** Aim of the exercise **
Please copy, exactly as they appear below, the lines from the one containing "(hclean : ∀ i, x (B.dst i) = false)" through the one containing "(B.dst i) = v i".

** Data records **
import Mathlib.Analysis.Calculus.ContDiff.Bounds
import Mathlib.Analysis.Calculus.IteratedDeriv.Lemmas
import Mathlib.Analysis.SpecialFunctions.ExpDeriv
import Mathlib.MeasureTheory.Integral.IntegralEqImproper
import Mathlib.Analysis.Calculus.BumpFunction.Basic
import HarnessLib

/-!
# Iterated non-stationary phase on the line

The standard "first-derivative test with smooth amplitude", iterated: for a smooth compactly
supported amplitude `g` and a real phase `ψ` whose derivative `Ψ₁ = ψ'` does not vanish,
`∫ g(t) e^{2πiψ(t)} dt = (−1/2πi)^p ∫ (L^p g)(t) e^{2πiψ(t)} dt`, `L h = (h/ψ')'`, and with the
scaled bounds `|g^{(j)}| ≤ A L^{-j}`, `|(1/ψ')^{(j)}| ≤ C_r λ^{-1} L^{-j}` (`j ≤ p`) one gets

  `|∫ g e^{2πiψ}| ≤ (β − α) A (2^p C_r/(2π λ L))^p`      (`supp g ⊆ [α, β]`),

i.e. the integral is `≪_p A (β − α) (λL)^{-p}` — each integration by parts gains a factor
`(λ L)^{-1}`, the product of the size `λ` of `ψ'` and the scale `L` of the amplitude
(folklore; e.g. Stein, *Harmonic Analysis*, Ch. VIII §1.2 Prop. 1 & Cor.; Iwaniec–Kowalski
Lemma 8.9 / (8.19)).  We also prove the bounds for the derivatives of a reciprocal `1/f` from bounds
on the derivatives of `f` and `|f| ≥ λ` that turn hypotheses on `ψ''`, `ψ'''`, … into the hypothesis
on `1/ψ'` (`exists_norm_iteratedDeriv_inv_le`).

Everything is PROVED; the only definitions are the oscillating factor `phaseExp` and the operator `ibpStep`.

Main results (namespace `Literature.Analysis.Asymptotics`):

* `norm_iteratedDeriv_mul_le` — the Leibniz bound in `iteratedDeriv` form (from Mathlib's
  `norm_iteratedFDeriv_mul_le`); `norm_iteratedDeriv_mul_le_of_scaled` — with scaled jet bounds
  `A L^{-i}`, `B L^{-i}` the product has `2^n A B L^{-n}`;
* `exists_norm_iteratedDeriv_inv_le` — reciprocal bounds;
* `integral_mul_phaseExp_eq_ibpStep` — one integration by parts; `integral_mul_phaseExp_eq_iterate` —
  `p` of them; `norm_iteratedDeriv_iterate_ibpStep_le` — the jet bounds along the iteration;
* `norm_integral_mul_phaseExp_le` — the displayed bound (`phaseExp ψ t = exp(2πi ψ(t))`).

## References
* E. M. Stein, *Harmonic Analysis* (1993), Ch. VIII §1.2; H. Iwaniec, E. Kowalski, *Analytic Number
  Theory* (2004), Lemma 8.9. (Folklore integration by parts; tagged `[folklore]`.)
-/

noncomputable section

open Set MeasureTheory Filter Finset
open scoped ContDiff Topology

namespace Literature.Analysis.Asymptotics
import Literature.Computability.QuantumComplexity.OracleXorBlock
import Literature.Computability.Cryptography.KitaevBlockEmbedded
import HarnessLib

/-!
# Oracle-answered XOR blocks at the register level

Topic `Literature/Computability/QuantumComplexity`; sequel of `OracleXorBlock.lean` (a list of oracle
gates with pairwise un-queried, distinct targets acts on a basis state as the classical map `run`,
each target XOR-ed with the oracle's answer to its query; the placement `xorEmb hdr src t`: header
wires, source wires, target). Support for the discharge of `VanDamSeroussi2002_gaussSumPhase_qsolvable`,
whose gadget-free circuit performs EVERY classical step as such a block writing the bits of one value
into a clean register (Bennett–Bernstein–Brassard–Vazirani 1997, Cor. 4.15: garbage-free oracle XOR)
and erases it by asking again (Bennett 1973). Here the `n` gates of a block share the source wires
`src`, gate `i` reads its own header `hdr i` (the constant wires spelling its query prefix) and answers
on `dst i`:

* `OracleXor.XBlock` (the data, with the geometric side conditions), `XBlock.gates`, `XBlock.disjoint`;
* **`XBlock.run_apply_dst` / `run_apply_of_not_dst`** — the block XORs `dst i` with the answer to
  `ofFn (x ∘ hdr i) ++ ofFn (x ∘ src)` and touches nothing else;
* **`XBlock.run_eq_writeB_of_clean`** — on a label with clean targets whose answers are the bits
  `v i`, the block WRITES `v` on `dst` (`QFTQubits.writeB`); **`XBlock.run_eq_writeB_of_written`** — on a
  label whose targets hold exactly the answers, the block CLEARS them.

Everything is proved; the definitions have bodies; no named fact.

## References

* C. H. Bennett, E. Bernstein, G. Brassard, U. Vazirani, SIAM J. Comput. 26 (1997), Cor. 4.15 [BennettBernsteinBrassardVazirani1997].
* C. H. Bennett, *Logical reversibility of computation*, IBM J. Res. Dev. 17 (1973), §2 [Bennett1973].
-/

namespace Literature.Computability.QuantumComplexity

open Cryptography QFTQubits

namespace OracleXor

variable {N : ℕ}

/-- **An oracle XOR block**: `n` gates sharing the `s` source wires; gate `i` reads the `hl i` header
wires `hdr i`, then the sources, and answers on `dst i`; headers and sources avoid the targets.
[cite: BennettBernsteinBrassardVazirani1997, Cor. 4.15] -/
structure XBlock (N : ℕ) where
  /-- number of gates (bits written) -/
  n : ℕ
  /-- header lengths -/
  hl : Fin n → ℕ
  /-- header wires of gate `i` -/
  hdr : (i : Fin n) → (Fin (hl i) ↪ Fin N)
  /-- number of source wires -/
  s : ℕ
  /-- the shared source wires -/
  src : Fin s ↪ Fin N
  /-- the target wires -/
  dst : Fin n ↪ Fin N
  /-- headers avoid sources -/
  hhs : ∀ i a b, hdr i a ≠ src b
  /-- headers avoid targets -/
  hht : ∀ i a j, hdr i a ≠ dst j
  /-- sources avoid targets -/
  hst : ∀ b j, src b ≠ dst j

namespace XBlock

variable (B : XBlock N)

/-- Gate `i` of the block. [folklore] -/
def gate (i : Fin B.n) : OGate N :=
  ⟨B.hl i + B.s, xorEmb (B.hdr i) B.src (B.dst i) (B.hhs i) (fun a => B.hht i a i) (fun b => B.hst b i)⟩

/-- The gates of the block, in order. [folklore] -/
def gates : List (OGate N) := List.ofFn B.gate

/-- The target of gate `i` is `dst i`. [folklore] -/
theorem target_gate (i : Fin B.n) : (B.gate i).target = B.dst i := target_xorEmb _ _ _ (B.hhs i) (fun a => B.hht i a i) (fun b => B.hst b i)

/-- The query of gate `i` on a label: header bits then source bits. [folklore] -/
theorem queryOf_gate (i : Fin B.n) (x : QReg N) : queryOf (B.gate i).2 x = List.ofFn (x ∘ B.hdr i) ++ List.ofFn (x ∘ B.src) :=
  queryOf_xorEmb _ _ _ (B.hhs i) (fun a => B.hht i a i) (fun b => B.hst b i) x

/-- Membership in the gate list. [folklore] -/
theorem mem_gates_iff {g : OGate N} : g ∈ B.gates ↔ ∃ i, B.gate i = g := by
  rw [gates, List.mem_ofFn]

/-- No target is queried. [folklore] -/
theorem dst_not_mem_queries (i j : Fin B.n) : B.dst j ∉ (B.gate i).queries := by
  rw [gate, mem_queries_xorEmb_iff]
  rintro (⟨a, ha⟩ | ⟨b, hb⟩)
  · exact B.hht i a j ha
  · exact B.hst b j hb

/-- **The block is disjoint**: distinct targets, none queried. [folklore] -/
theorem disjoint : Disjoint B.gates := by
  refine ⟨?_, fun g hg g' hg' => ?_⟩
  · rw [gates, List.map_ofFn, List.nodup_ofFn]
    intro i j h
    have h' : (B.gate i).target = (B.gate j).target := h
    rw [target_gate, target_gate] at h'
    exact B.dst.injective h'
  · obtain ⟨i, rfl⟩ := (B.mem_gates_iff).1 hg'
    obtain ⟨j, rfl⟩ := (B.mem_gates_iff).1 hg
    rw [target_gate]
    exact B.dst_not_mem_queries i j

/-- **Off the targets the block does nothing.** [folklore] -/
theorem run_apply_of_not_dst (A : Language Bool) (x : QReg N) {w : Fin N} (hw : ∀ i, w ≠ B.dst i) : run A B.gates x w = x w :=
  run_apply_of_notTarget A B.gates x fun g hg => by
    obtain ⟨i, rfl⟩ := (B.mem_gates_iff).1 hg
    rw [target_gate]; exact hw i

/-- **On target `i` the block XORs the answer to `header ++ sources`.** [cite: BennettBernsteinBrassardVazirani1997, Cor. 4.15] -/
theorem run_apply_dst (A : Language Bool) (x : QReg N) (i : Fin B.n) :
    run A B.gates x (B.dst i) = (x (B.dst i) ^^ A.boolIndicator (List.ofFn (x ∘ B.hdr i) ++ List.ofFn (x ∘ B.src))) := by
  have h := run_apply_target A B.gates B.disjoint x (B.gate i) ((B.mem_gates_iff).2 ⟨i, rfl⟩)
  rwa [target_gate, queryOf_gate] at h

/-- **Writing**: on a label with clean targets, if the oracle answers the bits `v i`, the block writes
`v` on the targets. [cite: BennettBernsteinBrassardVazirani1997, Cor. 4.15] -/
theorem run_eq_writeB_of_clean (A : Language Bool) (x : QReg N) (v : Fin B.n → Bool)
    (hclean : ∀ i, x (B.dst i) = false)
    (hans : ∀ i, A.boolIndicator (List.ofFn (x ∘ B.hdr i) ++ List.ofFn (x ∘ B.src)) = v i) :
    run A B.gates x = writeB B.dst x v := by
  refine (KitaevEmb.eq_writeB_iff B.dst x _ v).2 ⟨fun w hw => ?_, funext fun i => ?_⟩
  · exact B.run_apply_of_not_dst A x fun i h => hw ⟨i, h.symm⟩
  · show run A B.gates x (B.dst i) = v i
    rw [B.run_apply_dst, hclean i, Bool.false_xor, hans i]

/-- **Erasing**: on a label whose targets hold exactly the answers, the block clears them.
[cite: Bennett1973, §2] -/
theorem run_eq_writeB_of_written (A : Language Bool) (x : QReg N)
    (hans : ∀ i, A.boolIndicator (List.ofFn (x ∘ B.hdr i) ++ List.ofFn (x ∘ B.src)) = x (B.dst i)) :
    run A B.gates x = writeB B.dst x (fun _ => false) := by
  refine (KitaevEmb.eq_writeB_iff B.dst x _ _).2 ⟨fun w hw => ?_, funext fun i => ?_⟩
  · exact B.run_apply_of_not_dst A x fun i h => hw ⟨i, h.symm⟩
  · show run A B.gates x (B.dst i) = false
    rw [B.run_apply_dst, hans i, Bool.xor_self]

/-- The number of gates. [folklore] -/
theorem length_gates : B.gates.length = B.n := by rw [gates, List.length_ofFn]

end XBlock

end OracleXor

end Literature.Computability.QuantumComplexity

** Response **
    (hclean : ∀ i, x (B.dst i) = false)
    (hans : ∀ i, A.boolIndicator (List.ofFn (x ∘ B.hdr i) ++ List.ofFn (x ∘ B.src)) = v i) :
    run A B.gates x = writeB B.dst x v := by
  refine (KitaevEmb.eq_writeB_iff B.dst x _ v).2 ⟨fun w hw => ?_, funext fun i => ?_⟩
  · exact B.run_apply_of_not_dst A x fun i h => hw ⟨i, h.symm⟩
  · show run A B.gates x (B.dst i) = v i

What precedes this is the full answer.